[Opening INFORMATION GIVEN section]

import Summits.ValiantsHypothesis.ValiantsHypothesis.Theorems.LacunarySymmetroidMatrixDescartesFanLawFour

/-!
# `MatrixDescartes` (stmt-ValiantsHypothesis-18050), line `Lift` — the signed fan law in CRUX CURRENCY
# (signed fan words: positive zeros, all real zeros, the `MatrixDescartes` inequality on the sector, pivot-column form)

HONEST FRAMING.  Cell `pub-symmetroid`, seat `val-sym-mdr-p2` (gen 3); helper `--supports` the crux
`Theses.LacunarySymmetroid.MatrixDescartes`, NO closure claim.  Word-level corollaries of `…FanLawFour.lean`
(`fanLawFour_lower/upper`; the sector conditions are spelled out inline, no new definitions):
`fanWordFour_posRoots_le` (`Z₊ ≤ 2m` for signed fan words `∑ₗ X^{dₗ} Sₗ` — pivot and
factoring letter arbitrary symmetric, companions semidefinite with the sign of their position, one definite),
`fanWordFour_realRoots_le` (`Z ≤ 4m + 1` when the non-pivot exponents have one parity), `fanWordFour_mdr` (the crux's
inequality `Z^q ≤ 2^{K⌊log₂K⌋}` on this sector at every fat format, via `Census.fatFormat_absorb`), and
`pivotPosRoots_signedFan_le` (pivot column currency).  A SECTOR theorem: nothing here bears on `stub_twoSided` in
general, the crux in its window, `DoorA26`/`DoorA34`, or `VP ≠ VNP`.  [folklore] given `…FanLawFour.lean`.
-/

-- layout Summits/ValiantsHypothesis/ValiantsHypothesis forces the duplicated namespace component
set_option linter.dupNamespace false

namespace Summit.ValiantsHypothesis.ValiantsHypothesis.Theorems.LacunarySymmetroidMatrixDescartes

open Polynomial Matrix Finset
open scoped BigOperators
open FanLawFour

/-- **Signed fan words, positive zeros** (crux currency): `Z₊ ≤ 2m`, every `K`. [folklore] -/
theorem fanWordFour_posRoots_le (K m : ℕ) (d : Fin K → ℕ) (S : Fin K → Matrix (Fin m) (Fin m) ℝ) (lp lf : Fin K)
    (hne : lf ≠ lp) (hS : (S lp).IsSymm) (hSf : (S lf).IsSymm)
    (hfan : ((d lf < d lp ∧ ∀ l, l ≠ lp → l ≠ lf → (d lp < d l ∧ d l - d lp < d lp - d lf ∧ (S l).PosSemidef)
        ∨ (d l = d lp + (d lp - d lf) ∧ (S l).PosSemidef)
        ∨ (d l < d lp ∧ d lp - d l < d lp - d lf ∧ (-S l).PosSemidef)
        ∨ (d l < d lp ∧ d lp - d lf < d lp - d l ∧ d lp - d l < 2 * (d lp - d lf) ∧ (S l).PosSemidef)
        ∨ (d l + 2 * (d lp - d lf) = d lp ∧ (S l).PosSemidef))
      ∨ (d lp < d lf ∧ ∀ l, l ≠ lp → l ≠ lf → (d l < d lp ∧ d lp - d l < d lf - d lp ∧ (S l).PosSemidef)
        ∨ (d l + (d lf - d lp) = d lp ∧ (S l).PosSemidef)
        ∨ (d lp < d l ∧ d l - d lp < d lf - d lp ∧ (-S l).PosSemidef)
        ∨ (d lp < d l ∧ d lf - d lp < d l - d lp ∧ d l - d lp < 2 * (d lf - d lp) ∧ (S l).PosSemidef)
        ∨ (d l = d lp + 2 * (d lf - d lp) ∧ (S l).PosSemidef))))
    (hdef : (∃ l, l ≠ lp ∧ l ≠ lf ∧
      (((S l).PosDef ∧ ¬ ((d lf < d lp ∧ d l < d lp ∧ d lp - d l < d lp - d lf)
          ∨ (d lp < d lf ∧ d lp < d l ∧ d l - d lp < d lf - d lp)))
        ∨ ((-S l).PosDef ∧ ((d lf < d lp ∧ d l < d lp ∧ d lp - d l < d lp - d lf)
          ∨ (d lp < d lf ∧ d lp < d l ∧ d l - d lp < d lf - d lp)))))) :
    ((Matrix.det (∑ l, ((Polynomial.X : Polynomial ℝ) ^ d l) • (S l).map Polynomial.C)).roots.toFinset.filter
        (fun t => 0 < t)).card ≤ 2 * m := by
  classical
  have hsplit : ∑ l, ((Polynomial.X : Polynomial ℝ) ^ d l) • (S l).map Polynomial.C
      = ((Polynomial.X : Polynomial ℝ) ^ d lp) • (S lp).map Polynomial.C
        + ∑ l : {l // l ≠ lp}, ((Polynomial.X : Polynomial ℝ) ^ d l.1) • (S l.1).map Polynomial.C := by
    rw [← Finset.add_sum_erase _ _ (Finset.mem_univ lp),
      Finset.sum_subtype (Finset.univ.erase lp) (p := fun l => l ≠ lp) (fun l => by simp [Finset.mem_erase])]
  rw [hsplit]
  obtain ⟨l₁, hl₁p, hl₁f, hl₁⟩ := hdef
  rcases hfan with ⟨hlow, h⟩ | ⟨hup, h⟩
  · have := fanLawFour_lower (κ := {l // l ≠ lp}) (d lp) (fun l => d l.1) (S lp) (fun l => S l.1) ⟨lf, hne⟩ hS hSf
      hlow (fun l hl => h l.1 l.2 fun hll => hl (Subtype.ext hll))
      ⟨⟨l₁, hl₁p⟩, fun hll => hl₁f (congrArg Subtype.val hll), by
        rcases hl₁ with ⟨hpd, hn⟩ | ⟨hnd, hw⟩
        · exact Or.inl ⟨hpd, fun hc => hn (Or.inl ⟨hlow, hc⟩)⟩
        · refine Or.inr ⟨hnd, ?_⟩
          rcases hw with ⟨_, hw⟩ | ⟨hw, _⟩
          · exact hw
          · exact absurd hw (by omega)⟩
    simpa using this
  · have := fanLawFour_upper (κ := {l // l ≠ lp}) (d lp) (fun l => d l.1) (S lp) (fun l => S l.1) ⟨lf, hne⟩ hS hSf
      hup (fun l hl => h l.1 l.2 fun hll => hl (Subtype.ext hll))
      ⟨⟨l₁, hl₁p⟩, fun hll => hl₁f (congrArg Subtype.val hll), by
        rcases hl₁ with ⟨hpd, hn⟩ | ⟨hnd, hw⟩
        · exact Or.inl ⟨hpd, fun hc => hn (Or.inr ⟨hup, hc⟩)⟩
        · refine Or.inr ⟨hnd, ?_⟩
          rcases hw with ⟨hw, _⟩ | ⟨_, hw⟩
          · exact absurd hw (by omega)
          · exact hw⟩
    simpa using this

/-- **Signed fan words, all real zeros**: with non-pivot exponents of one parity, `F(−X)` is again a signed fan word
with the same classes (up to an overall sign, which does not move roots), so `Z ≤ 4m + 1`. [folklore] -/
theorem fanWordFour_realRoots_le (K m : ℕ) (d : Fin K → ℕ) (S : Fin K → Matrix (Fin m) (Fin m) ℝ) (lp lf : Fin K)
    (hne : lf ≠ lp) (hS : (S lp).IsSymm) (hSf : (S lf).IsSymm)
    (hfan : ((d lf < d lp ∧ ∀ l, l ≠ lp → l ≠ lf → (d lp < d l ∧ d l - d lp < d lp - d lf ∧ (S l).PosSemidef)
        ∨ (d l = d lp + (d lp - d lf) ∧ (S l).PosSemidef)
        ∨ (d l < d lp ∧ d lp - d l < d lp - d lf ∧ (-S l).PosSemidef)
        ∨ (d l < d lp ∧ d lp - d lf < d lp - d l ∧ d lp - d l < 2 * (d lp - d lf) ∧ (S l).PosSemidef)
        ∨ (d l + 2 * (d lp - d lf) = d lp ∧ (S l).PosSemidef))
      ∨ (d lp < d lf ∧ ∀ l, l ≠ lp → l ≠ lf → (d l < d lp ∧ d lp - d l < d lf - d lp ∧ (S l).PosSemidef)
        ∨ (d l + (d lf - d lp) = d lp ∧ (S l).PosSemidef)
        ∨ (d lp < d l ∧ d l - d lp < d lf - d lp ∧ (-S l).PosSemidef)
        ∨ (d lp < d l ∧ d lf - d lp < d l - d lp ∧ d l - d lp < 2 * (d lf - d lp) ∧ (S l).PosSemidef)
        ∨ (d l = d lp + 2 * (d lf - d lp) ∧ (S l).PosSemidef))))
    (hdef : (∃ l, l ≠ lp ∧ l ≠ lf ∧
      (((S l).PosDef ∧ ¬ ((d lf < d lp ∧ d l < d lp ∧ d lp - d l < d lp - d lf)
          ∨ (d lp < d lf ∧ d lp < d l ∧ d l - d lp < d lf - d lp)))
        ∨ ((-S l).PosDef ∧ ((d lf < d lp ∧ d l < d lp ∧ d lp - d l < d lp - d lf)
          ∨ (d lp < d lf ∧ d lp < d l ∧ d l - d lp < d lf - d lp)))))) (hpar : (∀ l, l ≠ lp → Even (d l)) ∨ (∀ l, l ≠ lp → Odd (d l))) :
    (Matrix.det (∑ l, ((Polynomial.X : Polynomial ℝ) ^ d l) • (S l).map Polynomial.C)).roots.toFinset.card
      ≤ 4 * m + 1 := by
  have h1 := fanWordFour_posRoots_le K m d S lp lf hne hS hSf hfan hdef
  have h3 := stub_negRoots K m d S
  -- a family that agrees with `S` off the pivot and is symmetric at the pivot obeys the same bound
  have key : ∀ T : Fin K → Matrix (Fin m) (Fin m) ℝ, (∀ l, l ≠ lp → T l = S l) → (T lp).IsSymm →
      ((Matrix.det (∑ l, ((Polynomial.X : Polynomial ℝ) ^ d l) • (T l).map Polynomial.C)).roots.toFinset.filter
        (fun t => 0 < t)).card ≤ 2 * m := by
    intro T hT hTs
    refine fanWordFour_posRoots_le K m d T lp lf hne hTs (by rw [hT lf hne]; exact hSf) ?_ ?_
    · rcases hfan with ⟨h0, h⟩ | ⟨h0, h⟩
      · refine Or.inl ⟨h0, fun l hl hlf => ?_⟩
        rw [hT l hl]; exact h l hl hlf
      · refine Or.inr ⟨h0, fun l hl hlf => ?_⟩
        rw [hT l hl]; exact h l hl hlf
    · obtain ⟨l₁, hl₁p, hl₁f, hl₁⟩ := hdef
      refine ⟨l₁, hl₁p, hl₁f, ?_⟩
      rw [hT l₁ hl₁p]; exact hl₁
  have h2 : ((Matrix.det (∑ l, ((Polynomial.X : Polynomial ℝ) ^ d l) •
      (((-1 : ℝ) ^ d l) • S l).map Polynomial.C)).roots.toFinset.filter (fun t => 0 < t)).card ≤ 2 * m := by
    rcases hpar with hev | hodd
    · refine key (fun l => ((-1 : ℝ) ^ d l) • S l) (fun l hl => ?_) (hS.smul _)
      simp only [(hev l hl).neg_one_pow, one_smul]
    · rw [← roots_det_pencil_neg d (fun l => ((-1 : ℝ) ^ d l) • S l)]
      refine key (fun l => -(((-1 : ℝ) ^ d l) • S l)) (fun l hl => ?_) (hS.smul _).neg
      simp only [(hodd l hl).neg_one_pow, neg_smul, one_smul, neg_neg]
  omega

/-- **`MatrixDescartes` holds on the signed fan sector, at every fat format.**  For all `c, q` there is `K₀` such that
for all `K ≥ K₀`, all `m ≤ 2^((⌊log₂K⌋+c)^c)`, all exponents and letters forming a signed fan word with a definite
companion and non-pivot exponents of one parity: `Z^q ≤ 2^(K⌊log₂K⌋)`.  Nothing is claimed outside the sector.
[folklore] -/
theorem fanWordFour_mdr (c q : ℕ) : ∃ K₀ : ℕ, ∀ K m : ℕ, K₀ ≤ K → m ≤ 2 ^ ((Nat.log 2 K + c) ^ c) →
    ∀ (d : Fin K → ℕ) (S : Fin K → Matrix (Fin m) (Fin m) ℝ) (lp lf : Fin K), lf ≠ lp → (S lp).IsSymm →
      (S lf).IsSymm →
      ((d lf < d lp ∧ ∀ l, l ≠ lp → l ≠ lf → (d lp < d l ∧ d l - d lp < d lp - d lf ∧ (S l).PosSemidef)
        ∨ (d l = d lp + (d lp - d lf) ∧ (S l).PosSemidef)
        ∨ (d l < d lp ∧ d lp - d l < d lp - d lf ∧ (-S l).PosSemidef)
        ∨ (d l < d lp ∧ d lp - d lf < d lp - d l ∧ d lp - d l < 2 * (d lp - d lf) ∧ (S l).PosSemidef)
        ∨ (d l + 2 * (d lp - d lf) = d lp ∧ (S l).PosSemidef))
      ∨ (d lp < d lf ∧ ∀ l, l ≠ lp → l ≠ lf → (d l < d lp ∧ d lp - d l < d lf - d lp ∧ (S l).PosSemidef)
        ∨ (d l + (d lf - d lp) = d lp ∧ (S l).PosSemidef)
        ∨ (d lp < d l ∧ d l - d lp < d lf - d lp ∧ (-S l).PosSemidef)
        ∨ (d lp < d l ∧ d lf - d lp < d l - d lp ∧ d l - d lp < 2 * (d lf - d lp) ∧ (S l).PosSemidef)
        ∨ (d l = d lp + 2 * (d lf - d lp) ∧ (S l).PosSemidef))) →
      (∃ l, l ≠ lp ∧ l ≠ lf ∧
      (((S l).PosDef ∧ ¬ ((d lf < d lp ∧ d l < d lp ∧ d lp - d l < d lp - d lf)
          ∨ (d lp < d lf ∧ d lp < d l ∧ d l - d lp < d lf - d lp)))
        ∨ ((-S l).PosDef ∧ ((d lf < d lp ∧ d l < d lp ∧ d lp - d l < d lp - d lf)
          ∨ (d lp < d lf ∧ d lp < d l ∧ d l - d lp < d lf - d lp))))) →
      ((∀ l, l ≠ lp → Even (d l)) ∨ (∀ l, l ≠ lp → Odd (d l))) →
      (Matrix.det (∑ l, ((Polynomial.X : Polynomial ℝ) ^ d l) • (S l).map Polynomial.C)).roots.toFinset.card ^ q
        ≤ 2 ^ (K * Nat.log 2 K) := by
  obtain ⟨K₀, hK₀⟩ := Census.fatFormat_absorb 2 c q
  refine ⟨K₀, fun K m hK hm d S lp lf hne hS hSf hfan hdef hpar => hK₀ K m _ hK hm ?_⟩
  have h := fanWordFour_realRoots_le K m d S lp lf hne hS hSf hfan hdef hpar
  have : 4 * m + 1 ≤ 2 ^ 2 * (m + 1) * (K + 1) := by nlinarith
  exact h.trans this

/-- The signed fan laws in the census currency of the pivot column (`…CensusPivotDefs`): `pivotPosRoots e d J P ≤ 2m`
uniformly in `K` and in the pivot index, for PSD letters `P k` in the closed window around a factoring letter with a
positive definite companion (the pivot column's letters are all `⪰ 0`, so the negative window is empty there).
[folklore] -/
theorem pivotPosRoots_signedFan_le (m K e : ℕ) (d : Fin K → ℕ) (J : Matrix (Fin m) (Fin m) ℝ)
    (P : Fin K → Matrix (Fin m) (Fin m) ℝ) (k₀ : Fin K) (hJ : J.IsSymm) (hP : ∀ k, (P k).PosSemidef)
    (hfan : (d k₀ < e ∧ ∀ k, k ≠ k₀ → (e < d k ∧ d k - e ≤ e - d k₀)
        ∨ (d k < e ∧ e - d k₀ < e - d k ∧ e - d k ≤ 2 * (e - d k₀)))
      ∨ (e < d k₀ ∧ ∀ k, k ≠ k₀ → (d k < e ∧ e - d k ≤ d k₀ - e)
        ∨ (e < d k ∧ d k₀ - e < d k - e ∧ d k - e ≤ 2 * (d k₀ - e))))
    (hdef : ∃ k, k ≠ k₀ ∧ (P k).PosDef) :
    Pivot.pivotPosRoots e d J P ≤ 2 * m := by
  unfold Pivot.pivotPosRoots
  obtain ⟨k₁, hk₁, hpd⟩ := hdef
  have hsy : (P k₀).IsSymm := Matrix.isHermitian_iff_isSymm.1 (hP k₀).1
  rcases hfan with ⟨hlow, h⟩ | ⟨hup, h⟩
  · have := fanLawFour_lower e d J P k₀ hJ hsy hlow (fun k hk => by
        rcases h k hk with ⟨h1, h2⟩ | ⟨h1, h2, h3⟩
        · rcases Nat.lt_or_eq_of_le h2 with h' | h'
          · exact Or.inl ⟨h1, h', hP k⟩
          · exact Or.inr (Or.inl ⟨by omega, hP k⟩)
        · rcases Nat.lt_or_eq_of_le h3 with h' | h'
          · exact Or.inr (Or.inr (Or.inr (Or.inl ⟨h1, h2, h', hP k⟩)))
          · exact Or.inr (Or.inr (Or.inr (Or.inr ⟨by omega, hP k⟩))))
      ⟨k₁, hk₁, Or.inl ⟨hpd, fun hc => by rcases h k₁ hk₁ with h' | h' <;> omega⟩⟩
    simpa using this
  · have := fanLawFour_upper e d J P k₀ hJ hsy hup (fun k hk => by
        rcases h k hk with ⟨h1, h2⟩ | ⟨h1, h2, h3⟩
        · rcases Nat.lt_or_eq_of_le h2 with h' | h'
          · exact Or.inl ⟨h1, h', hP k⟩
          · exact Or.inr (Or.inl ⟨by omega, hP k⟩)
        · rcases Nat.lt_or_eq_of_le h3 with h' | h'
          · exact Or.inr (Or.inr (Or.inr (Or.inl ⟨h1, h2, h', hP k⟩)))
          · exact Or.inr (Or.inr (Or.inr (Or.inr ⟨by omega, hP k⟩))))
      ⟨k₁, hk₁, Or.inl ⟨hpd, fun hc => by rcases h k₁ hk₁ with h' | h' <;> omega⟩⟩
    simpa using this

end Summit.ValiantsHypothesis.ValiantsHypothesis.Theorems.LacunarySymmetroidMatrixDescartes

[Closing INFORMATION GIVEN section]

• **PROBLEM**:
Could you set down, word for word, only the lines above from the line with "obtain ⟨K₀, hK₀⟩" to the line with "exact h.trans this", including both?

• **RESPONSE TO THE EXERCISE**:
  obtain ⟨K₀, hK₀⟩ := Census.fatFormat_absorb 2 c q
  refine ⟨K₀, fun K m hK hm d S lp lf hne hS hSf hfan hdef hpar => hK₀ K m _ hK hm ?_⟩
  have h := fanWordFour_realRoots_le K m d S lp lf hne hS hSf hfan hdef hpar
  have : 4 * m + 1 ≤ 2 ^ 2 * (m + 1) * (K + 1) := by nlinarith
  exact h.trans this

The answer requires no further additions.